─── DATA TO USE ───
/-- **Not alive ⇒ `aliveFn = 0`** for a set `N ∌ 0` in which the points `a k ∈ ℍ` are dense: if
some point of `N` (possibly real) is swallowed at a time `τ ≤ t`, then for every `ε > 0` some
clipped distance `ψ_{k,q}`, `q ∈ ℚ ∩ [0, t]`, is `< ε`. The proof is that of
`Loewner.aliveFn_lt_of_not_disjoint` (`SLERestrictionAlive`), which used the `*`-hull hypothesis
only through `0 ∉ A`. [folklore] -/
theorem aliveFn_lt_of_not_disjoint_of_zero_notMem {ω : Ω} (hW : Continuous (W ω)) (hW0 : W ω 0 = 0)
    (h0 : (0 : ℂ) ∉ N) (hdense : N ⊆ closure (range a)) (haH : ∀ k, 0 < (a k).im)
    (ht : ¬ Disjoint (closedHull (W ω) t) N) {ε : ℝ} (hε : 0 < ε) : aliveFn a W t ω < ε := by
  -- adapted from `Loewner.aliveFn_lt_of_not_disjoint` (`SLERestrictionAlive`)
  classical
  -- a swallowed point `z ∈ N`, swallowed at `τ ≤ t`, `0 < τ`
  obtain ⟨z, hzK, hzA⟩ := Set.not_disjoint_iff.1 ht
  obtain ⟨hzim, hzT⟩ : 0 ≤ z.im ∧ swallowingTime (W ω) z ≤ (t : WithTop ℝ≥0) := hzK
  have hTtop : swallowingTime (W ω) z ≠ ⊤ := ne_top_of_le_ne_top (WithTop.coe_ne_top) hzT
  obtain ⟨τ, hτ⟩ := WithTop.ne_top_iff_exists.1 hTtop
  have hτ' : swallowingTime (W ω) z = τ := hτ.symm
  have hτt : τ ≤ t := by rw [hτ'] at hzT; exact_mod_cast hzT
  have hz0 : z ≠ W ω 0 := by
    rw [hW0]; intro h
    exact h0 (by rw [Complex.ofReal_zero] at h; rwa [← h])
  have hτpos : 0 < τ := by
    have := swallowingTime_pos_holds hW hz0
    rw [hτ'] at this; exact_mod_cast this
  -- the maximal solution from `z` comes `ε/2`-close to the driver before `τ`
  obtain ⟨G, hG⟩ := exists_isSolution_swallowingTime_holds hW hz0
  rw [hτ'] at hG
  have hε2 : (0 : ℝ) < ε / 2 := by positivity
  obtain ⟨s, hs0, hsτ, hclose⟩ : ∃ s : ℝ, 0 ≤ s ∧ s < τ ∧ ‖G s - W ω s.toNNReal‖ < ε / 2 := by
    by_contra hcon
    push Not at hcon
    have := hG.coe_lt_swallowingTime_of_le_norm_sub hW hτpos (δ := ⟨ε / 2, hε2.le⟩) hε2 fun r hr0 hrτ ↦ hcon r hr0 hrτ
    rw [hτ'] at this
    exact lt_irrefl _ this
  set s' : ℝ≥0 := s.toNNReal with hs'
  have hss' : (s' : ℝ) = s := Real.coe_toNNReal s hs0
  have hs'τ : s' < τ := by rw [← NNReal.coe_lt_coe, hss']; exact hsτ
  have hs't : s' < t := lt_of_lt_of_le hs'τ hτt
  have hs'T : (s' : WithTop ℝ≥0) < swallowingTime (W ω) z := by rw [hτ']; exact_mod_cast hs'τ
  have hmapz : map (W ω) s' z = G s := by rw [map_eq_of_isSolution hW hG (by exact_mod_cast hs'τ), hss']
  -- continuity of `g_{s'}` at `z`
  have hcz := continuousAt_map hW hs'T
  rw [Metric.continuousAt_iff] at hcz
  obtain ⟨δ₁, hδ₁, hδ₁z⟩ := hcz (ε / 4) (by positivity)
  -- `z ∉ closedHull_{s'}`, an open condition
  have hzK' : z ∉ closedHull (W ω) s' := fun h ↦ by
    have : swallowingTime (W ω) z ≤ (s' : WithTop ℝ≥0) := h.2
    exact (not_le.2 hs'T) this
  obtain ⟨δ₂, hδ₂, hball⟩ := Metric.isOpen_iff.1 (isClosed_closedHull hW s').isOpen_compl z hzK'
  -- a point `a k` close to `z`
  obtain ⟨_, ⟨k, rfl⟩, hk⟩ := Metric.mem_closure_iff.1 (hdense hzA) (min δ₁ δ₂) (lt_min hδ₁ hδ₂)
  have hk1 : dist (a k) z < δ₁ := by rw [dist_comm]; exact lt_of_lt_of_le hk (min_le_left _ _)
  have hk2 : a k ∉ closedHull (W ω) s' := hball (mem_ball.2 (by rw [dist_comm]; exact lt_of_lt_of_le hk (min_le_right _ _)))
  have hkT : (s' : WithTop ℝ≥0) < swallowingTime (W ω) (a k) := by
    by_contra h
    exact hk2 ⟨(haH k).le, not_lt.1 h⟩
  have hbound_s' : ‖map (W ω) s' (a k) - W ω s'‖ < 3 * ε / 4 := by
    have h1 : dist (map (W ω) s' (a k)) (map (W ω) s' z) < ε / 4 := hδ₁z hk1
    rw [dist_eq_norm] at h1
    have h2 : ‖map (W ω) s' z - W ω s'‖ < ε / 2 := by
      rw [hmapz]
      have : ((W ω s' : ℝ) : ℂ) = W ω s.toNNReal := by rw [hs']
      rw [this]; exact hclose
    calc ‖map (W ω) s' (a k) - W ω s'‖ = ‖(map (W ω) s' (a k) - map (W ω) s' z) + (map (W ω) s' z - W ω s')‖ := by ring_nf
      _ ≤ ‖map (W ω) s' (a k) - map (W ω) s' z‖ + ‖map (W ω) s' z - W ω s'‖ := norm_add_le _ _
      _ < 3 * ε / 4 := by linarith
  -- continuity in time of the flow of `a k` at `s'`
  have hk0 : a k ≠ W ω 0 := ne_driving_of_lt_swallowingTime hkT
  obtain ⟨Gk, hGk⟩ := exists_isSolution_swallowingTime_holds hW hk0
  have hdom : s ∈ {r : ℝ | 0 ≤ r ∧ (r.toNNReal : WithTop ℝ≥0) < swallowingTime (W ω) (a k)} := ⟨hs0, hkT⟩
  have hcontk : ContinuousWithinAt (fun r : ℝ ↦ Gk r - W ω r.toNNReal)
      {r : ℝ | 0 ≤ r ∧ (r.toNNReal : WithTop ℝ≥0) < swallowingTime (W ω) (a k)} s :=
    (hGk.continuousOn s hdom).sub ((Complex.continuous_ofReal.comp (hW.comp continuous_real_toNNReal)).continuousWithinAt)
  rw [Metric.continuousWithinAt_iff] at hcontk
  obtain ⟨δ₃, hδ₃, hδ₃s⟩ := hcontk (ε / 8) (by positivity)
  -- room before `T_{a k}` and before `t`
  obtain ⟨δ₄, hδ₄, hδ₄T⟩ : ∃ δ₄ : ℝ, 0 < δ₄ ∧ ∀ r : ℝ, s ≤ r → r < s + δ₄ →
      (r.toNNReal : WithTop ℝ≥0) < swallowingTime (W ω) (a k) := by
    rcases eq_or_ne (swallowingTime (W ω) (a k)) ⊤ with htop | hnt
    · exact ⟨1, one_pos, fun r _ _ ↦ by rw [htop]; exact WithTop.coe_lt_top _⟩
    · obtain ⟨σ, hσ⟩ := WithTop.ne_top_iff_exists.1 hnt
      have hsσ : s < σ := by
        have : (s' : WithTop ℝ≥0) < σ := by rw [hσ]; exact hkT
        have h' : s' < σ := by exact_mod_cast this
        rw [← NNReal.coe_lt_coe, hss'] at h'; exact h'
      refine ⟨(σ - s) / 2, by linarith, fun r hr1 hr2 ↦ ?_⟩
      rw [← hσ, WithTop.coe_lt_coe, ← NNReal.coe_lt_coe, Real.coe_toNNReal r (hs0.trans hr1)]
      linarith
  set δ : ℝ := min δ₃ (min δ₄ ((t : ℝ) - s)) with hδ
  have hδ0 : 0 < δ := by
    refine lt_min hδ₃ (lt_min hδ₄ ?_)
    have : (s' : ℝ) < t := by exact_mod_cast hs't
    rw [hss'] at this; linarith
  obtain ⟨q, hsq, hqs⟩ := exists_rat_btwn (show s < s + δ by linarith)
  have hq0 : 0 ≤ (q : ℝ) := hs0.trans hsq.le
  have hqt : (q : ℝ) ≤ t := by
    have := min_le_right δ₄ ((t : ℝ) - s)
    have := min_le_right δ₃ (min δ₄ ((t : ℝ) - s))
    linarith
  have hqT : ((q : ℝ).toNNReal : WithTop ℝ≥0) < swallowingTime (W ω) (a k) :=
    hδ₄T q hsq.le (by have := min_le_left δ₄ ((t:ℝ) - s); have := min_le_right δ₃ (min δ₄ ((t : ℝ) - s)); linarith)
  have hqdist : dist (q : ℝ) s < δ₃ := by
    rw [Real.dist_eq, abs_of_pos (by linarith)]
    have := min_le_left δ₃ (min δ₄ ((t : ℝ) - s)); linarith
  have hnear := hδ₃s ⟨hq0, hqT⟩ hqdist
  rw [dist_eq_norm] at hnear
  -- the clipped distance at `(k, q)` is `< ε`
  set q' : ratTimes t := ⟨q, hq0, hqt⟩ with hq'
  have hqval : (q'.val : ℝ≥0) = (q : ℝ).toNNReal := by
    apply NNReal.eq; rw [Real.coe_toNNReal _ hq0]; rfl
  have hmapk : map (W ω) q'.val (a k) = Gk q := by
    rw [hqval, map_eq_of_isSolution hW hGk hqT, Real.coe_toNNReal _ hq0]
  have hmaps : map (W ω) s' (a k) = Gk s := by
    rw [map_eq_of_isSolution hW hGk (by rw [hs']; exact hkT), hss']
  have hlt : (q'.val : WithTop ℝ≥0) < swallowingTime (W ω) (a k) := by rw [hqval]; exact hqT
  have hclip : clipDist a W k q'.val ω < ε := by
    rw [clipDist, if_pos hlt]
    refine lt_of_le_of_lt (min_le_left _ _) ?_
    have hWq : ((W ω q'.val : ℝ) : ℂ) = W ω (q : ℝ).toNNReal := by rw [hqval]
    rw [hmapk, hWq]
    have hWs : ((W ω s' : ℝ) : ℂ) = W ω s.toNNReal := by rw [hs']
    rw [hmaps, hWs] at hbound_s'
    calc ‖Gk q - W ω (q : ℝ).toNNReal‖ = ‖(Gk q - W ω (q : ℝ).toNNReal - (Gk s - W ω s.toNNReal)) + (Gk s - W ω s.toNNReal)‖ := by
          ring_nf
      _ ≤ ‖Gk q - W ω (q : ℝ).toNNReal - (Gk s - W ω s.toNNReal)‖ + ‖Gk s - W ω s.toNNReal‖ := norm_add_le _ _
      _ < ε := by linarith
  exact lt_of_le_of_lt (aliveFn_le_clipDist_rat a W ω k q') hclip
───
**INSTRUCTIONS FOR THE TASK**
Set down exactly, and only, the lines from the one with "have hclip : clipDist" to the final line of the data.

**RESPONSE TO THE TASK**
  have hclip : clipDist a W k q'.val ω < ε := by
    rw [clipDist, if_pos hlt]
    refine lt_of_le_of_lt (min_le_left _ _) ?_
    have hWq : ((W ω q'.val : ℝ) : ℂ) = W ω (q : ℝ).toNNReal := by rw [hqval]
    rw [hmapk, hWq]
    have hWs : ((W ω s' : ℝ) : ℂ) = W ω s.toNNReal := by rw [hs']
    rw [hmaps, hWs] at hbound_s'
    calc ‖Gk q - W ω (q : ℝ).toNNReal‖ = ‖(Gk q - W ω (q : ℝ).toNNReal - (Gk s - W ω s.toNNReal)) + (Gk s - W ω s.toNNReal)‖ := by
          ring_nf
      _ ≤ ‖Gk q - W ω (q : ℝ).toNNReal - (Gk s - W ω s.toNNReal)‖ + ‖Gk s - W ω s.toNNReal‖ := norm_add_le _ _
      _ < ε := by linarith
  exact lt_of_le_of_lt (aliveFn_le_clipDist_rat a W ω k q') hclip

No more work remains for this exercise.